8 HGST 10tb drives, the super cheap HUH721010ALE600 ones you can get referbished
The replacement from parts in the garage
Ryzen r7-1700 non-x(I actually had both, decided non-x for power saving, and turned the eco stuff on)
x370 msi pro carbon red LED barf from back when I pre-ordered ryzen(yup, I was one of the crazy people)
32GB DD4 3600mhz g.skill
Nvidia GTX560, non-Ti, there wasn’t much to pick from that didn’t have multiple PCIe power connectors, it had a single six pin. I was kicking myself for forgetting I was using a PCI gpu, so now that adds one more fan to clean! FFFS!
LSI Logic SAS 9207-8i Storage Controller LSI00301
8 HGST 10tb drives, the same ones, because I’m mentally deficient, and the spare two I bought were holding everything on them I’d taken off the previous build, just waiting to be put back on.
4 samsung evo 250GB sata drives <— I run supercache(Thanks Linus and Wendle, I’m a firm believer in tiered storage now. I used to run ramdrive programs for games, but then games got too damn big.)

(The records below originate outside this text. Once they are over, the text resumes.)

import Summits.QuantumFields.BalabanUV.T4Continuum.Spine.NE2.TorusBlockAveragePlaquette
import Literature.MathematicalPhysics.QuantumFieldTheory.Balaban1983to89.B7Prop2Explicit
import Literature.MathematicalPhysics.QuantumFieldTheory.Balaban1983to89.B7Prop6Bound

/-!
# T⁴ programme, spine node NE2 (U1a) — F6 (ζ) on the route's carriers, file 4: THE SIZE OF THE AVERAGED FIELD — `‖V̄_c − 1‖ ≤ (e^{4θ} − 1) + ((1 + a)^L − 1)`
# (cell `pub-balaban-gaps`, seat ne2 gen 7; after `TorusBlockAveragePlaquette`)

The ENDs of this node display a SIZE letter `‖U − 1‖ ≤ α_U/L^i` at EVERY level of every tower.  For a COHERENT tower the levels are averages of the finest field, and the size of an average
is controlled by the finest field's size AND plaquette letters: `V̄_c = e^{X_c}·V(c)` ((42)) with `V(c)` a product of `L` bond variables — FIRST order in the bond size, scale-covariant
(`(1 + a)^L − 1 ≈ L·a`) — and `X_c` an average of logarithms of LOOP variables `V(Γ_{c,x})V(c)⁻¹`, each within `2θ` of `1` by the plaquette letter (`B7Prop2Explicit.norm_Wcx_sub_one_le`,
`θ = 8(d+1)(d+4)L²α₀` — SECOND order in the lattice spacing).  THIS FILE proves the one-step size bound:
 * §1 (`ℤ^d`) `norm_hol_seg_sub_one_le` (`‖V(c) − 1‖ ≤ (1 + a)^L − 1`, `B7Prop6Bound.mul_sub_one_norm_le`), `norm_Xavg_le` (`‖X_c‖ ≤ 4θ`), **`norm_bavg_sub_one_le`**;
 * §2 (torus) **`norm_bavgTor_sub_one_le`** — the same for `TorusBlockAveragePlaquette.bavgTor` through the periodic lift.
File 5 (`ComposedRemainderCoherentTowerSizes`) iterates it down a coherent tower: the per-level size letters follow from the finest level's size and plaquette letters.
HONEST FRAMING (T4-DAG p. 1).  Elementary estimates on [B7]'s (42) (tree objects `B7Prop1Explicit`/`B7Prop2Explicit`), transferred to MODEL carriers; `V` is DATA; NOT NE2; **NE2 (U1a) NOT PROVED**;
spine PROVED 0/9 unchanged; NOT continuum YM / infinite volume / mass gap / Clay.  No `sorry`.
-/

noncomputable section

open scoped BigOperators

namespace Summit.QuantumFields.BalabanUV.T4Continuum.NE2.TorusBlockAverageSize

open Literature.MathematicalPhysics.QuantumFieldTheory.Balaban1983to89
open Literature.MathematicalPhysics.QuantumFieldTheory.Balaban1983to89.B7Prop1Explicit
  (Site e hol plaqWord seg Wcx Xavg bavg U1 mem_U1 boxVec expUnit hol_mem hol_seg_natCast_succ norm_avg_le norm_exp_sub_one_le_of_norm_le)
open Literature.MathematicalPhysics.QuantumFieldTheory.Balaban1983to89.B7Prop2Explicit (norm_Wcx_sub_one_le)
open Literature.MathematicalPhysics.QuantumFieldTheory.Balaban1983to89.B7Prop6Bound (mul_sub_one_norm_le)
open Literature.MathematicalPhysics.QuantumFieldTheory.Balaban1983to89.MatrixLog (mlog norm_mlog_le_two_mul)
open Literature.MathematicalPhysics.QuantumFieldTheory.Balaban1983to89.B5Prop11Plancherel (Tor fine unitVec)
open Summit.QuantumFields.BalabanUV.T4Continuum.NE2.TorusBlockAveragePlaquette (liftCfg liftCfg_apply bavgTor tplaq hol_lift_plaqWord zrep)

variable {d : ℕ} {𝔸 : Type*} [NormedRing 𝔸] [NormOneClass 𝔸] [NormedAlgebra ℂ 𝔸] [CompleteSpace 𝔸]

/-! ## §1 The size of the average on `ℤ^d` -/

omit [NormOneClass 𝔸] [NormedAlgebra ℂ 𝔸] [CompleteSpace 𝔸] in
/-- the straight contour: `‖V(c) − 1‖ ≤ (1 + a)^n − 1` for a product of `n` bond variables within `a` of `1`. [folklore] -/
theorem norm_hol_seg_sub_one_le {V : Site d → Fin d → 𝔸ˣ} {a : ℝ} (ha : 0 ≤ a) (hVa : ∀ x κ, ‖((V x κ : 𝔸ˣ) : 𝔸) - 1‖ ≤ a) (z : Site d) (κ : Fin d) :
    ∀ n : ℕ, ‖((hol V z (seg κ n) : 𝔸ˣ) : 𝔸) - 1‖ ≤ (1 + a) ^ n - 1
  | 0 => by simp [seg]
  | n + 1 => by
      have ih := norm_hol_seg_sub_one_le ha hVa z κ n
      rw [show ((n + 1 : ℕ) : ℤ) = (n : ℤ) + 1 by push_cast; rfl, hol_seg_natCast_succ, Units.val_mul]
      refine (mul_sub_one_norm_le _ _).trans ?_
      have h1 : 0 ≤ 1 + ‖((V (z + (n : ℤ) • e κ) κ : 𝔸ˣ) : 𝔸) - 1‖ := by positivity
      have h2 : (0 : ℝ) ≤ (1 + a) ^ n := by positivity
      calc (1 + ‖((hol V z (seg κ n) : 𝔸ˣ) : 𝔸) - 1‖) * (1 + ‖((V (z + (n : ℤ) • e κ) κ : 𝔸ˣ) : 𝔸) - 1‖) - 1
          ≤ (1 + a) ^ n * (1 + a) - 1 := by
            have := mul_le_mul (by linarith : 1 + ‖((hol V z (seg κ n) : 𝔸ˣ) : 𝔸) - 1‖ ≤ (1 + a) ^ n) (by linarith [hVa (z + (n : ℤ) • e κ) κ] : 1 + ‖((V (z + (n : ℤ) • e κ) κ : 𝔸ˣ) : 𝔸) - 1‖ ≤ 1 + a) h1 h2
            linarith
        _ = (1 + a) ^ (n + 1) - 1 := by rw [pow_succ]

variable (L : ℕ)

/-- the exponent of (42): `‖X_c‖ ≤ 4θ`, `θ = 8(d+1)(d+4)L²α₀` (each loop variable within `2θ ≤ 1/32` of `1`, (26) `|log X| ≤ 2|X − 1|`, convex combination). [cite: Balaban1985Averaging, (42) p.23, (26) p.22, p.25] [folklore] -/
theorem norm_Xavg_le (hL : 1 ≤ L) (V : Site d → Fin d → 𝔸ˣ) (hV : ∀ x κ, V x κ ∈ U1 𝔸) {α₀ : ℝ} (hα₀ : 0 ≤ α₀)
    (hsmall : 512 * (d + 1) * (d + 4) * (L : ℝ) ^ 2 * α₀ ≤ 1)
    (h44 : ∀ (x : Site d) (κ κ' : Fin d), κ ≠ κ' → ‖((hol V x (plaqWord κ κ') : 𝔸ˣ) : 𝔸) - 1‖ ≤ α₀) (q : Site d) (κ : Fin d) :
    ‖Xavg L V q κ‖ ≤ 4 * (8 * (d + 1) * (d + 4) * (L : ℝ) ^ 2 * α₀) := by
  unfold Xavg
  refine norm_avg_le L hL _ fun r => ?_
  have hW := norm_Wcx_sub_one_le L hL V hV hα₀ hsmall h44 q κ r
  have hd : (0 : ℝ) ≤ d := Nat.cast_nonneg d
  have hhalf : ‖((Wcx L V q κ (boxVec L r) : 𝔸ˣ) : 𝔸) - 1‖ ≤ 1 / 2 := hW.trans (by nlinarith)
  calc ‖mlog ((Wcx L V q κ (boxVec L r) : 𝔸ˣ) : 𝔸)‖ ≤ 2 * ‖((Wcx L V q κ (boxVec L r) : 𝔸ˣ) : 𝔸) - 1‖ := norm_mlog_le_two_mul hhalf
    _ ≤ _ := by linarith

/-- **THE SIZE OF THE AVERAGE (42)**: bond variables within `a` of `1`, plaquettes within `α₀` (`512(d+1)(d+4)L²α₀ ≤ 1`) ⟹
`‖V̄_c − 1‖ ≤ (e^{4θ} − 1) + ((1 + a)^L − 1)` (`V̄_c = e^{X_c}V(c)`: `e^{X_c}V(c) − 1 = (e^{X_c} − 1)V(c) + (V(c) − 1)`, `|V(c)| ≤ 1`). [cite: Balaban1985Averaging, (42) p.23] [folklore] -/
theorem norm_bavg_sub_one_le (hL : 1 ≤ L) (V : Site d → Fin d → 𝔸ˣ) (hV : ∀ x κ, V x κ ∈ U1 𝔸) {α₀ a : ℝ} (hα₀ : 0 ≤ α₀) (ha : 0 ≤ a)
    (hsmall : 512 * (d + 1) * (d + 4) * (L : ℝ) ^ 2 * α₀ ≤ 1)
    (h44 : ∀ (x : Site d) (κ κ' : Fin d), κ ≠ κ' → ‖((hol V x (plaqWord κ κ') : 𝔸ˣ) : 𝔸) - 1‖ ≤ α₀) (hVa : ∀ x κ, ‖((V x κ : 𝔸ˣ) : 𝔸) - 1‖ ≤ a)
    (q : Site d) (κ : Fin d) :
    ‖((bavg L V q κ : 𝔸ˣ) : 𝔸) - 1‖ ≤ (Real.exp (4 * (8 * (d + 1) * (d + 4) * (L : ℝ) ^ 2 * α₀)) - 1) + ((1 + a) ^ L - 1) := by
  have hX := (norm_exp_sub_one_le_of_norm_le (norm_Xavg_le L hL V hV hα₀ hsmall h44 q κ)).1
  have hh : ‖((hol V q (seg κ L) : 𝔸ˣ) : 𝔸)‖ ≤ 1 := (mem_U1.mp (hol_mem hV q (seg κ L))).1
  have hh1 := norm_hol_seg_sub_one_le ha hVa q κ L
  have e1 : ((bavg L V q κ : 𝔸ˣ) : 𝔸) - 1
      = (NormedSpace.exp (Xavg L V q κ) - 1) * ((hol V q (seg κ L) : 𝔸ˣ) : 𝔸) + (((hol V q (seg κ L) : 𝔸ˣ) : 𝔸) - 1) := by
    show NormedSpace.exp (Xavg L V q κ) * ((hol V q (seg κ L) : 𝔸ˣ) : 𝔸) - 1 = _
    noncomm_ring
  rw [e1]
  calc ‖(NormedSpace.exp (Xavg L V q κ) - 1) * ((hol V q (seg κ L) : 𝔸ˣ) : 𝔸) + (((hol V q (seg κ L) : 𝔸ˣ) : 𝔸) - 1)‖
      ≤ ‖NormedSpace.exp (Xavg L V q κ) - 1‖ * ‖((hol V q (seg κ L) : 𝔸ˣ) : 𝔸)‖ + ‖((hol V q (seg κ L) : 𝔸ˣ) : 𝔸) - 1‖ := (norm_add_le _ _).trans (by gcongr; exact norm_mul_le _ _)
    _ ≤ (Real.exp (4 * (8 * (d + 1) * (d + 4) * (L : ℝ) ^ 2 * α₀)) - 1) * 1 + ((1 + a) ^ L - 1) := by
        gcongr
        · exact sub_nonneg.mpr (Real.one_le_exp (by have hd : (0 : ℝ) ≤ d := Nat.cast_nonneg d; positivity))
    _ = _ := by rw [mul_one]

/-! ## §2 The size of the torus average -/

variable (N : ℕ) [NeZero N] [NeZero L] (M : Fin d → ℕ) [hM : ∀ μ, NeZero (M μ)]

omit [NeZero N] [NeZero L] hM in
/-- **THE SIZE OF THE TORUS AVERAGE**: `norm_bavg_sub_one_le` for `bavgTor` through the periodic lift. [cite: Balaban1985Averaging, (42) p.23] [folklore] -/
theorem norm_bavgTor_sub_one_le (hL : 1 ≤ L) (V : Tor (fine (L * N) M) → Fin d → 𝔸ˣ) (hV : ∀ y κ, V y κ ∈ U1 𝔸) {α₀ a : ℝ} (hα₀ : 0 ≤ α₀) (ha : 0 ≤ a)
    (hsmall : 512 * (d + 1) * (d + 4) * (L : ℝ) ^ 2 * α₀ ≤ 1)
    (h44 : ∀ (y : Tor (fine (L * N) M)) (κ κ' : Fin d), κ ≠ κ' → ‖((tplaq V y κ κ' : 𝔸ˣ) : 𝔸) - 1‖ ≤ α₀) (hVa : ∀ y κ, ‖((V y κ : 𝔸ˣ) : 𝔸) - 1‖ ≤ a)
    (y : Tor (fine N M)) (κ : Fin d) :
    ‖((bavgTor N L M V y κ : 𝔸ˣ) : 𝔸) - 1‖ ≤ (Real.exp (4 * (8 * (d + 1) * (d + 4) * (L : ℝ) ^ 2 * α₀)) - 1) + ((1 + a) ^ L - 1) := by
  unfold bavgTor
  exact norm_bavg_sub_one_le L hL (liftCfg V) (fun x κ => hV _ κ) hα₀ ha hsmall (fun x κ κ' hκ => by rw [hol_lift_plaqWord]; exact h44 _ κ κ' hκ)
    (fun x κ => hVa _ κ) (zrep N L M y) κ

end Summit.QuantumFields.BalabanUV.T4Continuum.NE2.TorusBlockAverageSize

end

1 intel 512gb nvme drive for its boot/OS
I wanted to move away from windows forever ago with the server. I couldn’t because of the raid card. So long as I didn’t have the areca card in the computer, I could replace motherboards, and cpu’s, and just pop the raidcard back in, and poof, data’s there. So it went from an old tyan K8WE that I got tired of replacing capacitors to an amd phenom x6 capable board(don’t recall, it burnt out on me), and finally the last which was somewhere around 2012 which ended up being its last for a long while. All running windows server 2008, yeah, I can hear the vomiting noises you’re making, it really is that bad. Anyways, I put Truenas core on it after poking it with a stick in a virtual machine and deciding ‘yup, this’ll do’ by making a fk’ load of 20gb drives in VMware, and tied it to the OS, toyed around with how the raid and sharing worked(it was at this point, I wanted to claw my eyes out, forgot how bitchy linux is on permissions, and not like good ol’ windows, like that corner prostitute who will open up to anyone, so long as you got the right password.), and so far as setting the computer, and Truenas up? It was so simple I was done before I knew it, and fighting the linux permissions to let me put the shit where I wanted it so /everyone/ on the lan saw /one/ spot to get their files, and it not have a hissy fit. When /that/ was all said and done; eight HGST 10tb drives in ZFS-2 whatever raid-6 is, and I had turned the 4 seagate Evo’s into 1TB of cache because fk it right? I started moving files!
Honestly this was my face seeing all of that.
WORTH IT!
I know! I know! The terabyte of Tier-2 CACHE drives, and TrueNas’s desire to use any and all ram to act as Tier-1 cache was doing /all/ the work! But hey! I couldn’t have RAM or FOUR random sata drives act as a cache drive in windows 2008 while jamming files into it with a boot! Let me have my poor man’s moment of maximum throughput bliss on crappy gigabit home network! And the fact things were working as advertised! -.- /s
But then… I /knew/ all of that had been cache, and that I was still dealing with a drive that was possibly going bad. So out of morbid curiosity, I grabbed something that wouldn’t be in ram, or cache.
And… wonky when pulling from server to any computer on the network… why can’t I get maximum throughput?! I even performed a smartctl –t long to all of the HDD’s! And I’ve got the logs of those if anyone wants them, however I can tell you right now, smartctl said passed for all eight drives. head desks repeatedly Why can’t I just have maximum throughput both ways? ARG! I’m /PRETTY FREAKING SURE/ I should be slammed to the maximum on my in and outs on that server over a single gigabit connection! So am I just a fk’ing idiot and missing something here? Or after all of this TL;DFR rant, is there actually a problem drive in there hamstringing the group for being ‘a touch slow’??? Arg this is so frustrating!